START Exercise data

import Mathlib
import Literature.AlgebraicGeometry.Resolution.LocalBlowup
import Summits.ResolutionOfSingularities.ResolutionOfSingularities.Theorems.RadicialJungCleanModelsCleanPatchingDefs
import HarnessLib

/-!
# Crux `DescentPerfectToAll` (stmt-ResolutionOfSingularities-0549) — NEGATION lens 6, generation 6 (res-B-lens-6 g6, 2026-08-29)
# The two-sided normal form of the strict clean forms (2)/(3), and the typed record of the g6 negation audit.

bears_on: LADDER-RESOLUTION:B · [OURS · CANDIDATE] counted 0 · nothing here proves resolution in characteristic `p`
(resolution in char `p` is NOT proved; rung B = `PerfectRes_p → ResolutionInChar p` stays open) · Hironaka 2017 is never cited as fact.

This file is a WORKFILE (not a line: it does not conclude the crux).  Kernel content (§1, no `sorry`):

* `form2_or_form3_iff` — for a local ring `R` of characteristic `p` and `G = f s` read through any ring map `f : R → F`:
  «`G` has loose clean form (2) or (3) at `R`»  ⟺  «some preimage `s` of `G` satisfies `s - c^p ∉ 𝔪²` for EVERY `c : R`»,
  i.e. `s ∉ R^p + 𝔪²`.  The point used in the memo `NEGATION-lens6-g6.md` §2: the case analysis «is the residue of the unit a
  `p`-th power of the (possibly inseparable, possibly grown) residue field `κ_N` or not» that the class-(A) arc proofs carry
  (`CLASSA-rational-arcs-lens5.md` §7, coefficient-field bookkeeping) is UNNECESSARY for the conclusion: one test decides, and the
  dichotomy form (2) / form (3) is automatic (`form2_or_form3_of_forall_sub_pow_not_mem_sq`).  Over a regular local ring essentially of
  finite type over a field the test is `ds ⊗ 1 ≠ 0` in `Ω_{R/𝔽_p} ⊗ κ` (Matsumura, CRT Thm 25.2 — not needed and not used here); the lead's
  `Theorems.RadicialJung.CleanModels.not_mem_sq_of_derivation` is the derivation form of the same test for NON-units, and g5's
  `NegationLens6g5.form3_iff_of_mem` is the `δ`-class half (re-proved inline below because crux workfiles are not importable).
* `looseCleanForm_of_forall_sub_pow_not_mem_sq` — the same, packaged as `Theorems.RadicialJung.CleanModels.LooseCleanForm p f G`.

Docstring-only (§2): the cells of the g6 audit, see the memo — (A-abs) radicands `h ∈ k·K^p` along discrete arcs are CLEAN when a
coefficient field of `𝒪̂_v` contains `k` (hand proof, memo §3b); the index-gain recipe of CLASSA Lemma 7.1 FAILS on tower arcs over
imperfect `k` (memo §3a) but the worked tower example is clean through the ARITHMETIC regular parameter `π_N = ỹ^p - s̃` of the
inseparable centre (memo §3c); the two residual cells R1 («no coefficient field contains `k`») and R2 («mixed radicand, `k ⊆ C`») of
`stub_cleanLU3Defect` over imperfect `k` are OPEN with no specimen against them (memo §3d).  0 cards.  Nothing here is served to provers.

§4 `ArcPotentialSteps` (rev 4): kernel certificates of the abstract cores of steps (P0), (P1), (P2), (P4) of lens-5 g7's
THEOREM P (memo §3g: lens-6's independent check found no gap) — `exists_val_sub_pow_eq_val_pow_of_noBestApprox`,
`le_of_derivation_apply_eq_pow_mul`, `not_mem_span_sup_sq_of_val_le_sq`, `exists_eq_pow_mul_of_mem_pow`; census support for
the 15917 provers (lens-5's lemma list L7, L2, L3, L5), counted 0.
-/

noncomputable section

set_option linter.dupNamespace false -- mandated namespace of this single-conjunct summit

open IsLocalRing

namespace Summit.ResolutionOfSingularities.ResolutionOfSingularities.Cruxes.DescentPerfectToAll.NegationLens6g6

/-! ## §1 The two-sided normal form of the strict clean forms (2)/(3) (proved) -/

section NormalForm

variable {p : ℕ} [hp : Fact p.Prime] {R F : Type*} [CommRing R] [IsLocalRing R] [CommRing F]

/-- `δ`-step: if `s - c₀^p ∈ 𝔪 ∖ 𝔪²` for ONE `c₀`, then `s - c^p ∉ 𝔪²` for EVERY `c` — because `c^p - c₀^p = (c - c₀)^p`, `p`-th roots are
unique modulo the prime `𝔪`, and `𝔪^p ⊆ 𝔪²`.  (g5 `NegationLens6g5.form3_iff_of_mem`, re-proved.) [folklore] -/
theorem forall_sub_pow_not_mem_sq_of_form3 [CharP R p] {s c₀ : R} (h₁ : s - c₀ ^ p ∈ maximalIdeal R)
    (h₂ : s - c₀ ^ p ∉ maximalIdeal R ^ 2) (c : R) : s - c ^ p ∉ maximalIdeal R ^ 2 := by
  intro hc
  have two_le : 2 ≤ p := hp.out.two_le
  have hdiff : c ^ p - c₀ ^ p ∈ maximalIdeal R := by
    have e : c ^ p - c₀ ^ p = (s - c₀ ^ p) - (s - c ^ p) := by ring
    rw [e]
    exact (maximalIdeal R).sub_mem h₁ (Ideal.pow_le_self two_ne_zero hc)
  have e₁ : (c - c₀) ^ p = c ^ p - c₀ ^ p := by rw [sub_pow_char]
  have hcc : c - c₀ ∈ maximalIdeal R := by
    have h' : (c - c₀) ^ p ∈ maximalIdeal R := by rw [e₁]; exact hdiff
    exact (IsLocalRing.maximalIdeal.isMaximal R).isPrime.mem_of_pow_mem p h'
  have hsq : c ^ p - c₀ ^ p ∈ maximalIdeal R ^ 2 := by
    rw [← e₁]
    exact Ideal.pow_le_pow_right two_le (Ideal.pow_mem_pow hcc p)
  have e₂ : s - c₀ ^ p = (s - c ^ p) + (c ^ p - c₀ ^ p) := by ring
  exact h₂ (by rw [e₂]; exact (maximalIdeal R ^ 2).add_mem hc hsq)

omit hp in
/-- Form (2) gives the avoidance property trivially (`𝔪² ⊆ 𝔪`). [folklore] -/
theorem forall_sub_pow_not_mem_sq_of_form2 {u : R} (h : ∀ c : R, u - c ^ p ∉ maximalIdeal R) (c : R) :
    u - c ^ p ∉ maximalIdeal R ^ 2 :=
  fun hc => h c (Ideal.pow_le_self two_ne_zero hc)

/-- **LEMMA A⁺.** If some preimage `s` of `G` avoids `R^p + 𝔪²` (`s - c^p ∉ 𝔪²` for every `c`), then `G` has loose clean form (2) or (3)
at `R` — form (3) if some `s - c^p` lies in `𝔪`, form (2) otherwise (then `s` is a unit whose residue is not a `p`-th power).  No case
analysis on the residue field is needed. [folklore] -/
theorem form2_or_form3_of_forall_sub_pow_not_mem_sq (f : R →+* F) {G : F} {s : R} (hG : G = f s)
    (h : ∀ c : R, s - c ^ p ∉ maximalIdeal R ^ 2) :
    (∃ u : R, IsUnit u ∧ G = f u ∧ ∀ c : R, u - c ^ p ∉ maximalIdeal R) ∨
      (∃ s c : R, G = f s ∧ s - c ^ p ∈ maximalIdeal R ∧ s - c ^ p ∉ maximalIdeal R ^ 2) := by
  by_cases hex : ∃ c : R, s - c ^ p ∈ maximalIdeal R
  · obtain ⟨c, hc⟩ := hex
    exact Or.inr ⟨s, c, hG, hc, h c⟩
  · rw [not_exists] at hex
    refine Or.inl ⟨s, ?_, hG, hex⟩
    have h0 : s ∉ maximalIdeal R := by
      have h0' := hex 0
      rwa [zero_pow hp.out.ne_zero, sub_zero] at h0'
    by_contra hu
    exact h0 ((IsLocalRing.mem_maximalIdeal s).mpr (mem_nonunits_iff.mpr hu))

/-- **The two-sided normal form** of the strict clean forms: (2) ∨ (3) at `R` for `G` ⟺ some preimage of `G` avoids `R^p + 𝔪²`.
[folklore] -/
theorem form2_or_form3_iff [CharP R p] (f : R →+* F) (G : F) :
    ((∃ u : R, IsUnit u ∧ G = f u ∧ ∀ c : R, u - c ^ p ∉ maximalIdeal R) ∨
      (∃ s c : R, G = f s ∧ s - c ^ p ∈ maximalIdeal R ∧ s - c ^ p ∉ maximalIdeal R ^ 2)) ↔
      ∃ s : R, G = f s ∧ ∀ c : R, s - c ^ p ∉ maximalIdeal R ^ 2 := by
  constructor
  · rintro (⟨u, -, hG, hu⟩ | ⟨s, c₀, hG, h₁, h₂⟩)
    · exact ⟨u, hG, forall_sub_pow_not_mem_sq_of_form2 hu⟩
    · exact ⟨s, hG, forall_sub_pow_not_mem_sq_of_form3 h₁ h₂⟩
  · rintro ⟨s, hG, h⟩
    exact form2_or_form3_of_forall_sub_pow_not_mem_sq f hG h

END Exercise data

Problem description. All that belongs in your answer is the stretch of entries above from the line with "the 15917 provers" through the line with "open IsLocalRing", printed exactly.

Task result.
the 15917 provers (lens-5's lemma list L7, L2, L3, L5), counted 0.
-/

noncomputable section

set_option linter.dupNamespace false -- mandated namespace of this single-conjunct summit

open IsLocalRing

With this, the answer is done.